Recently, military drills were carried out in South Korea shortly after Seoul imposed new sanctions on eight North Koreans linked to nuclear and missile programs through arms trade, cyberattacks and other illicit activities. More than 1,000 South Korean military personnel took part in rare defense drills that simulated an attack by North Korea on Seoul, which is situated in striking distance of Pyongyang’s weapons and covert attack of just 38 km (24 miles). The drills mimicked attacks on the South’s major water supply facility, telephone network stations and an underground communications and power cable corridor.

The exercise is believed to be a response to the heightened tension between the Koreas after the North tested an intercontinental ballistic missile. The drills also came at a time when more than 1,200 people were killed in a recent attack in Israel, as Seoul’s mayor, Oh Se-hoon, described that “There was a big lesson for us when Israel’s world-class advanced defense system helplessly buckled under a surprise attack by Hamas armed with conventional artillery and primitive means.” Although there has been no direct attack on the South by the North since the end of the Korean War in 1953, Oh has openly voiced out his opinion that South Korea should possess its own nuclear weapons in order to neutralize the threat from its northern neighbor.
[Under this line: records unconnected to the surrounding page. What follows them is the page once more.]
import Mathlib.NumberTheory.AbelSummation
import Mathlib.MeasureTheory.Integral.IntervalIntegral.IntegrationByParts
import Mathlib.Analysis.SpecialFunctions.Integrals.Basic
import HarnessLib

/-!
# From a log-Riesz mean to `∑_{n ≤ V} w(n) log((log x − log n)/(log x − log V))`

Topic `Literature/NumberTheory/LFunctions` (companion of `PrimeSumSmoothWeight.lean`; consumed by the
friable Möbius–root sum asymptotics `Literature/NumberTheory/Sieve/FriableMoebiusRootSum*.lean`).
Everything here is PROVED; no definitions, no named facts. For an arbitrary sequence `w : ℕ → ℝ`
write `M(t) = ∑_{1 ≤ n ≤ t} w(n)` and `R(t) = ∑_{1 ≤ n ≤ t} w(n) log(t/n)` (its log-Riesz mean,
`R(t) = ∫_1^t M(s) ds/s`). For `1 ≤ V < x`, `L = log x`:

* `sum_mul_log_sub_eq_integral` — Abel summation:
  `∑_{n ≤ V} w(n) (log(L − log n) − log(L − log V)) = ∫_1^V M(t) dt/(t (L − log t))`;
* `integral_partialSum_div_eq` — integration by parts through the log-Riesz mean (right
  derivatives, `intervalIntegral.integral_eq_sub_of_hasDeriv_right_of_le`):
  `∫_1^V M(t) dt/(t (L − log t)) = R(V)/(L − log V) − ∫_1^V R(t) dt/(t (L − log t)²)`;
* `abs_integral_logRiesz_div_sub_le` — if `|R(t) − C| ≤ E(t)` on `[1, V]` with `∫_1^V E(t)dt/t ≤ I`, then
  `|∫_1^V R(t) dt/(t (L − log t)²) − C (1/(L − log V) − 1/L)| ≤ I/(L − log V)²`;
* `abs_sum_mul_log_sub_sub_main_le` — the three combined:
  `|∑_{n ≤ V} w(n)(log(L − log n) − log(L − log V)) − C/L − (R(V) − C)/(L − log V)| ≤ I/(L − log V)²`.

With `V = x/y` (`L − log V = log y`) this is the main term `C/log x + (R(x/y) − C)/log y` of the
friable Möbius–root sum in the range `y ≤ x ≤ y²`.

## References

* H. L. Montgomery, R. C. Vaughan, *Multiplicative Number Theory I*, CUP 2007, §2.1 (Abel
  summation), §8.4 (Landau's method). [MontgomeryVaughan2007]
-/

open Finset Real MeasureTheory Set intervalIntegral

noncomputable section

namespace Literature.NumberTheory.LFunctions

namespace LogRieszAbel

variable (w : ℕ → ℝ)

/-! ### The log-Riesz mean as a continuous function with right derivative `M(t)/t` -/

/-- On `[1, ∞)` the log-Riesz mean is the finite sum `∑_{n ≤ W} w(n) (log t − log n)⁺` for any
`W ≥ t`. [folklore] -/
theorem logRiesz_eq_sum_posPart {t : ℝ} (ht : 1 ≤ t) {W : ℕ} (hW : ⌊t⌋₊ ≤ W) :
    ∑ n ∈ Icc 1 ⌊t⌋₊, w n * Real.log (t / n) =
      ∑ n ∈ Icc 1 W, w n * max (Real.log t - Real.log n) 0 := by
  have ht0 : 0 < t := by linarith
  have hsplit : ∀ m : ℕ, Finset.Icc 1 m = Finset.Ioc 0 m := fun m => by ext n; simp; omega
  rw [hsplit, hsplit, ← sum_Ioc_consecutive _ (Nat.zero_le _) hW]
  have htail : ∑ n ∈ Ioc ⌊t⌋₊ W, w n * max (Real.log t - Real.log n) 0 = 0 := by
    refine sum_eq_zero fun n hn => ?_
    have hn' : ⌊t⌋₊ < n := (mem_Ioc.mp hn).1
    have htn : t < n := (Nat.floor_lt ht0.le).mp hn'
    rw [max_eq_right (by linarith [Real.log_le_log ht0 htn.le]), mul_zero]
  rw [htail, add_zero]
  refine sum_congr rfl fun n hn => ?_
  have hn1 : 1 ≤ n := by have := (mem_Ioc.mp hn).1; omega
  have hn0 : (0 : ℝ) < n := by exact_mod_cast hn1
  have hnt : (n : ℝ) ≤ t := le_trans (by exact_mod_cast (mem_Ioc.mp hn).2) (Nat.floor_le ht0.le)
  have hlog : Real.log n ≤ Real.log t := Real.log_le_log hn0 hnt
  rw [max_eq_left (by linarith), Real.log_div ht0.ne' hn0.ne']

/-- The log-Riesz mean is continuous on `[1, V]`. [folklore] -/
theorem continuousOn_logRiesz (V : ℝ) :
    ContinuousOn (fun t : ℝ => ∑ n ∈ Icc 1 ⌊t⌋₊, w n * Real.log (t / n)) (Icc 1 V) := by
  have hcont : ContinuousOn
      (fun t : ℝ => ∑ n ∈ Icc 1 ⌊V⌋₊, w n * max (Real.log t - Real.log n) 0) (Icc 1 V) := by
    refine continuousOn_finsetSum _ fun n _ => ?_
    have hlog : ContinuousOn (fun t : ℝ => Real.log t - Real.log n) (Icc 1 V) :=
      (Real.continuousOn_log.mono fun t ht =>
        ne_of_gt (show (0 : ℝ) < t from lt_of_lt_of_le one_pos ht.1)).sub continuousOn_const
    exact continuousOn_const.mul (hlog.sup continuousOn_const)
  refine hcont.congr fun t ht => ?_
  exact logRiesz_eq_sum_posPart w ht.1 (Nat.floor_le_floor ht.2)

/-- The log-Riesz mean has right derivative `M(t)/t` at every `t ≥ 1`. [folklore] -/
theorem hasDerivWithinAt_logRiesz {t : ℝ} (ht : 1 ≤ t) :
    HasDerivWithinAt (fun s : ℝ => ∑ n ∈ Icc 1 ⌊s⌋₊, w n * Real.log (s / n))
      ((∑ n ∈ Icc 1 ⌊t⌋₊, w n) / t) (Ioi t) t := by
  have ht0 : 0 < t := by linarith
  -- the frozen sum `g(s) = ∑_{n ≤ ⌊t⌋} w(n) log(s/n)` is differentiable at `t`
  have hg : HasDerivAt (fun s : ℝ => ∑ n ∈ Icc 1 ⌊t⌋₊, w n * Real.log (s / n))
      (∑ n ∈ Icc 1 ⌊t⌋₊, w n * t⁻¹) t := by
    refine HasDerivAt.fun_sum fun n hn => ?_
    have hn0 : (0 : ℝ) < n := by exact_mod_cast (mem_Icc.mp hn).1
    have h1 : HasDerivAt (fun s : ℝ => s / n) (1 / n) t := (hasDerivAt_id t).div_const _
    have h2 : HasDerivAt (fun s : ℝ => Real.log (s / n)) ((1 / n) / (t / n)) t :=
      h1.log (div_pos ht0 hn0).ne'
    have h3 : (1 / (n : ℝ)) / (t / n) = t⁻¹ := by field_simp
    rw [h3] at h2
    exact h2.const_mul (w n)
  have hsum : ∑ n ∈ Icc 1 ⌊t⌋₊, w n * t⁻¹ = (∑ n ∈ Icc 1 ⌊t⌋₊, w n) / t := by
    rw [← sum_mul, div_eq_mul_inv]
  rw [hsum] at hg
  -- on `(t, ⌊t⌋ + 1)` the floor is frozen
  refine hg.hasDerivWithinAt.congr_of_eventuallyEq ?_ rfl
  have hmem : Ioo t ((⌊t⌋₊ : ℝ) + 1) ∈ nhdsWithin t (Ioi t) := Ioo_mem_nhdsGT (Nat.lt_floor_add_one t)
  refine Filter.eventuallyEq_of_mem hmem fun s hs => ?_
  have hs0 : 0 ≤ s := ht0.le.trans hs.1.le
  have hfl : ⌊s⌋₊ = ⌊t⌋₊ := by
    rw [Nat.floor_eq_iff hs0]
    exact ⟨(Nat.floor_le ht0.le).trans hs.1.le, hs.2⟩
  simp only [hfl]

/-! ### Abel summation -/

/-- With `w 0 = 0` the partial sums from `0` and from `1` agree. [folklore] -/
theorem sum_Icc_zero_eq (hw : w 0 = 0) (m : ℕ) :
    ∑ k ∈ Finset.Icc 0 m, w k = ∑ k ∈ Finset.Icc 1 m, w k := by
  have h : Finset.Icc 1 m = Finset.Ioc 0 m := by ext n; simp; omega
  rw [Finset.Icc_eq_cons_Ioc (Nat.zero_le m), sum_cons, hw, zero_add, h]

/-- **Abel summation**: for `1 ≤ V < x` (`L = log x`),
`∑_{n ≤ V} w(n) (log(L − log n) − log(L − log V)) = ∫_1^V M(t) dt/(t (L − log t))`
(Mathlib's `sum_mul_eq_sub_sub_integral_mul` with `f(t) = log(L − log t) − log(L − log V)`,
`f(V) = 0`, `f'(t) = −1/(t (L − log t))`). [cite: MontgomeryVaughan2007, §2.1] -/
theorem sum_mul_log_sub_eq_integral (hw : w 0 = 0) {x V : ℝ} (hV : 1 ≤ V) (hVx : V < x) :
    ∑ n ∈ Icc 1 ⌊V⌋₊, w n * (Real.log (Real.log x - Real.log n) - Real.log (Real.log x - Real.log V)) =
      ∫ t in (1 : ℝ)..V, (∑ n ∈ Icc 1 ⌊t⌋₊, w n) / (t * (Real.log x - Real.log t)) := by
  set L := Real.log x with hL
  set φ : ℝ → ℝ := fun t => Real.log (L - Real.log t) - Real.log (L - Real.log V) with hφ
  set φ' : ℝ → ℝ := fun t => -(1 / (t * (L - Real.log t))) with hφ'
  -- on `[1, V]`: `t > 0` and `log t < L`
  have hmem : ∀ t ∈ Set.Icc 1 V, 0 < t ∧ 0 < L - Real.log t := by
    intro t ht
    have ht0 : 0 < t := by linarith [ht.1]
    have : Real.log t < L := Real.log_lt_log ht0 (lt_of_le_of_lt ht.2 hVx)
    exact ⟨ht0, by linarith⟩
  have hderiv : ∀ t ∈ Set.Icc 1 V, HasDerivAt φ (φ' t) t := by
    intro t ht
    obtain ⟨ht0, hLt⟩ := hmem t ht
    have h1 : HasDerivAt (fun s => L - Real.log s) (0 - t⁻¹) t :=
      (hasDerivAt_const t L).sub (Real.hasDerivAt_log ht0.ne')
    have h2 : HasDerivAt (fun s => Real.log (L - Real.log s)) ((0 - t⁻¹) / (L - Real.log t)) t :=
      h1.log hLt.ne'
    have h3 := h2.sub_const (Real.log (L - Real.log V))
    have h4 : (0 - t⁻¹) / (L - Real.log t) = φ' t := by
      simp only [hφ']
      field_simp
      ring
    rw [h4] at h3
    exact h3
  have hφ'cont : ContinuousOn φ' (Set.Icc 1 V) := by
    simp only [hφ']
    refine ContinuousOn.neg (continuousOn_const.div ?_ ?_)
    · refine continuousOn_id.mul (continuousOn_const.sub ?_)
      exact Real.continuousOn_log.mono fun t ht => ne_of_gt (hmem t ht).1
    · intro t ht
      obtain ⟨ht0, hLt⟩ := hmem t ht
      positivity
  have hdiff : ∀ t ∈ Set.Icc 1 V, DifferentiableAt ℝ φ t := fun t ht => (hderiv t ht).differentiableAt
  have hderiv_eq : ∀ t ∈ Set.Icc 1 V, deriv φ t = φ' t := fun t ht => (hderiv t ht).deriv
  have hint : IntegrableOn (deriv φ) (Set.Icc 1 V) :=
    hφ'cont.integrableOn_Icc.congr_fun (fun t ht => (hderiv_eq t ht).symm) measurableSet_Icc
  have habel := sum_mul_eq_sub_sub_integral_mul (𝕜 := ℝ) w zero_le_one hV hdiff hint
  rw [Nat.floor_one] at habel
  -- `φ V = 0`, `∑_{k ≤ 1} w k = w 1`
  have hφV : φ V = 0 := by simp only [hφ]; ring
  have hs1 : ∑ k ∈ Finset.Icc 0 1, w k = w 1 := by
    rw [sum_Icc_zero_eq w hw, Finset.Icc_self, sum_singleton]
  rw [hφV, zero_mul, zero_sub, hs1] at habel
  -- split off the term `n = 1` on the left
  have hV1 : 1 ≤ ⌊V⌋₊ := (Nat.one_le_floor_iff V).mpr hV
  have hsplit : ∑ n ∈ Icc 1 ⌊V⌋₊, w n * φ n = w 1 * φ 1 + ∑ n ∈ Finset.Ioc 1 ⌊V⌋₊, φ n * w n := by
    rw [Finset.Icc_eq_cons_Ioc hV1, sum_cons]
    congr 1
    · push_cast; ring
    · exact sum_congr rfl fun n _ => mul_comm _ _
  have hlhs : ∑ n ∈ Icc 1 ⌊V⌋₊,
      w n * (Real.log (Real.log x - Real.log n) - Real.log (Real.log x - Real.log V)) =
      ∑ n ∈ Icc 1 ⌊V⌋₊, w n * φ n := rfl
  rw [hlhs, hsplit, habel]
  -- the integral
  rw [intervalIntegral.integral_of_le hV]
  have hI : ∫ t in Set.Ioc 1 V, deriv φ t * ∑ k ∈ Finset.Icc 0 ⌊t⌋₊, w k =
      ∫ t in Set.Ioc 1 V, -((∑ n ∈ Icc 1 ⌊t⌋₊, w n) / (t * (Real.log x - Real.log t))) := by
    refine setIntegral_congr_fun measurableSet_Ioc fun t ht => ?_
    rw [hderiv_eq t (Set.Ioc_subset_Icc_self ht), sum_Icc_zero_eq w hw]
    simp only [hφ']
    ring
  rw [hI, MeasureTheory.integral_neg]
  ring

/-! ### Integration by parts through the log-Riesz mean -/

/-- **Integration by parts** (right derivatives): for `1 ≤ V < x`,
`∫_1^V M(t) dt/(t (L − log t)) = R(V)/(L − log V) − ∫_1^V R(t) dt/(t (L − log t)²)`.
[cite: MontgomeryVaughan2007, §2.1] -/
theorem integral_partialSum_div_eq {x V : ℝ} (hV : 1 ≤ V) (hVx : V < x) :
    ∫ t in (1 : ℝ)..V, (∑ n ∈ Icc 1 ⌊t⌋₊, w n) / (t * (Real.log x - Real.log t)) =
      (∑ n ∈ Icc 1 ⌊V⌋₊, w n * Real.log (V / n)) / (Real.log x - Real.log V) -
        ∫ t in (1 : ℝ)..V, (∑ n ∈ Icc 1 ⌊t⌋₊, w n * Real.log (t / n)) /
          (t * (Real.log x - Real.log t) ^ 2) := by
  set L := Real.log x with hL
  set R : ℝ → ℝ := fun t => ∑ n ∈ Icc 1 ⌊t⌋₊, w n * Real.log (t / n) with hR
  set M : ℝ → ℝ := fun t => ∑ n ∈ Icc 1 ⌊t⌋₊, w n with hM
  set Φ : ℝ → ℝ := fun t => R t * (L - Real.log t)⁻¹ with hΦ
  set Φ' : ℝ → ℝ := fun t =>
    M t / (t * (L - Real.log t)) + R t / (t * (L - Real.log t) ^ 2) with hΦ'
  -- on `[1, V]`: `t > 0` and `log t < L`
  have hmem : ∀ t ∈ Set.Icc 1 V, 0 < t ∧ 0 < L - Real.log t := by
    intro t ht
    have ht0 : 0 < t := by linarith [ht.1]
    have : Real.log t < L := Real.log_lt_log ht0 (lt_of_le_of_lt ht.2 hVx)
    exact ⟨ht0, by linarith⟩
  have hlogc : ContinuousOn Real.log (Set.Icc 1 V) :=
    Real.continuousOn_log.mono fun t ht => ne_of_gt (hmem t ht).1
  have hsubc : ContinuousOn (fun t => L - Real.log t) (Set.Icc 1 V) := continuousOn_const.sub hlogc
  have hsub0 : ∀ t ∈ Set.Icc 1 V, L - Real.log t ≠ 0 := fun t ht => (hmem t ht).2.ne'
  have ht0' : ∀ t ∈ Set.Icc 1 V, (t : ℝ) ≠ 0 := fun t ht => (hmem t ht).1.ne'
  -- continuity of `Φ`, `R`, and of the two weights
  have hRc : ContinuousOn R (Set.Icc 1 V) := continuousOn_logRiesz w V
  have hΦc : ContinuousOn Φ (Set.Icc 1 V) := hRc.mul (hsubc.inv₀ hsub0)
  have hg1c : ContinuousOn (fun t : ℝ => 1 / (t * (L - Real.log t))) (Set.Icc 1 V) :=
    continuousOn_const.div (continuousOn_id.mul hsubc) fun t ht => mul_ne_zero (ht0' t ht) (hsub0 t ht)
  have hg2c : ContinuousOn (fun t : ℝ => 1 / (t * (L - Real.log t) ^ 2)) (Set.Icc 1 V) :=
    continuousOn_const.div (continuousOn_id.mul (hsubc.pow 2)) fun t ht =>
      mul_ne_zero (ht0' t ht) (pow_ne_zero 2 (hsub0 t ht))
  -- right derivative of `Φ`
  have hΦd : ∀ t ∈ Set.Ioo 1 V, HasDerivWithinAt Φ (Φ' t) (Set.Ioi t) t := by
    intro t ht
    obtain ⟨ht0, hLt⟩ := hmem t ⟨ht.1.le, ht.2.le⟩
    have hRd := hasDerivWithinAt_logRiesz w ht.1.le
    have h1 : HasDerivAt (fun s => L - Real.log s) (0 - t⁻¹) t :=
      (hasDerivAt_const t L).sub (Real.hasDerivAt_log ht0.ne')
    have h2 := h1.inv hLt.ne'
    have h := hRd.mul h2.hasDerivWithinAt
    have h' : HasDerivWithinAt Φ ((∑ n ∈ Finset.Icc 1 ⌊t⌋₊, w n) / t * (L - Real.log t)⁻¹ +
        (∑ n ∈ Finset.Icc 1 ⌊t⌋₊, w n * Real.log (t / n)) *
          (-(0 - t⁻¹) / (L - Real.log t) ^ 2)) (Set.Ioi t) t := h
    refine h'.congr_deriv ?_
    rw [hΦ', hM, hR]
    field_simp
    ring
  -- integrability of `Φ'`
  have hI1 : IntegrableOn (fun t : ℝ => 1 / (t * (L - Real.log t)) * M t) (Set.Icc 1 V) := by
    have h := integrableOn_mul_sum_Icc (𝕜 := ℝ) w (m := 1) zero_le_one hg1c.integrableOn_Icc
    exact h
  have hI2 : IntegrableOn (fun t : ℝ => 1 / (t * (L - Real.log t) ^ 2) * R t) (Set.Icc 1 V) :=
    (hg2c.mul hRc).integrableOn_Icc
  have hI1' : IntervalIntegrable (fun t : ℝ => M t / (t * (L - Real.log t))) volume 1 V := by
    rw [intervalIntegrable_iff_integrableOn_Icc_of_le hV]
    refine hI1.congr_fun (fun t _ => ?_) measurableSet_Icc
    ring
  have hI2' : IntervalIntegrable (fun t : ℝ => R t / (t * (L - Real.log t) ^ 2)) volume 1 V := by
    rw [intervalIntegrable_iff_integrableOn_Icc_of_le hV]
    refine hI2.congr_fun (fun t _ => ?_) measurableSet_Icc
    ring
  have hΦ'i : IntervalIntegrable Φ' volume 1 V := hI1'.add hI2'
  have hFTC := intervalIntegral.integral_eq_sub_of_hasDeriv_right_of_le hV hΦc hΦd hΦ'i
  have hΦ1 : Φ 1 = 0 := by
    simp only [hΦ, hR, Nat.floor_one, Finset.Icc_self, sum_singleton, Nat.cast_one, div_one,
      Real.log_one, mul_zero, zero_mul]
  have hsplit : ∫ t in (1 : ℝ)..V, Φ' t =
      (∫ t in (1 : ℝ)..V, M t / (t * (L - Real.log t))) +
        ∫ t in (1 : ℝ)..V, R t / (t * (L - Real.log t) ^ 2) :=
    intervalIntegral.integral_add hI1' hI2'
  rw [hsplit, hΦ1, sub_zero] at hFTC
  have hΦV : Φ V = R V / (L - Real.log V) := by simp only [hΦ, div_eq_mul_inv]
  rw [hΦV] at hFTC
  linarith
Nevertheless, South Korean President, Yoon Suk-yeol, ruled out the possibility of owning nuclear weapons, and instead emphasized on fostering a military alliance with the U.S. and restoring security ties with Japan.

Kim Jong-un went as far as declaring that reunification between the two Koreas was “impossible” as he closed out 2023 during the annual end-of-year meeting of the ruling Workers' Party's Central Committee. Tensions on the Korean Peninsula are expected to escalate in 2024 as the two countries are no longer bound by the 2018 military agreement that halted military activities near the inter-Korean borders.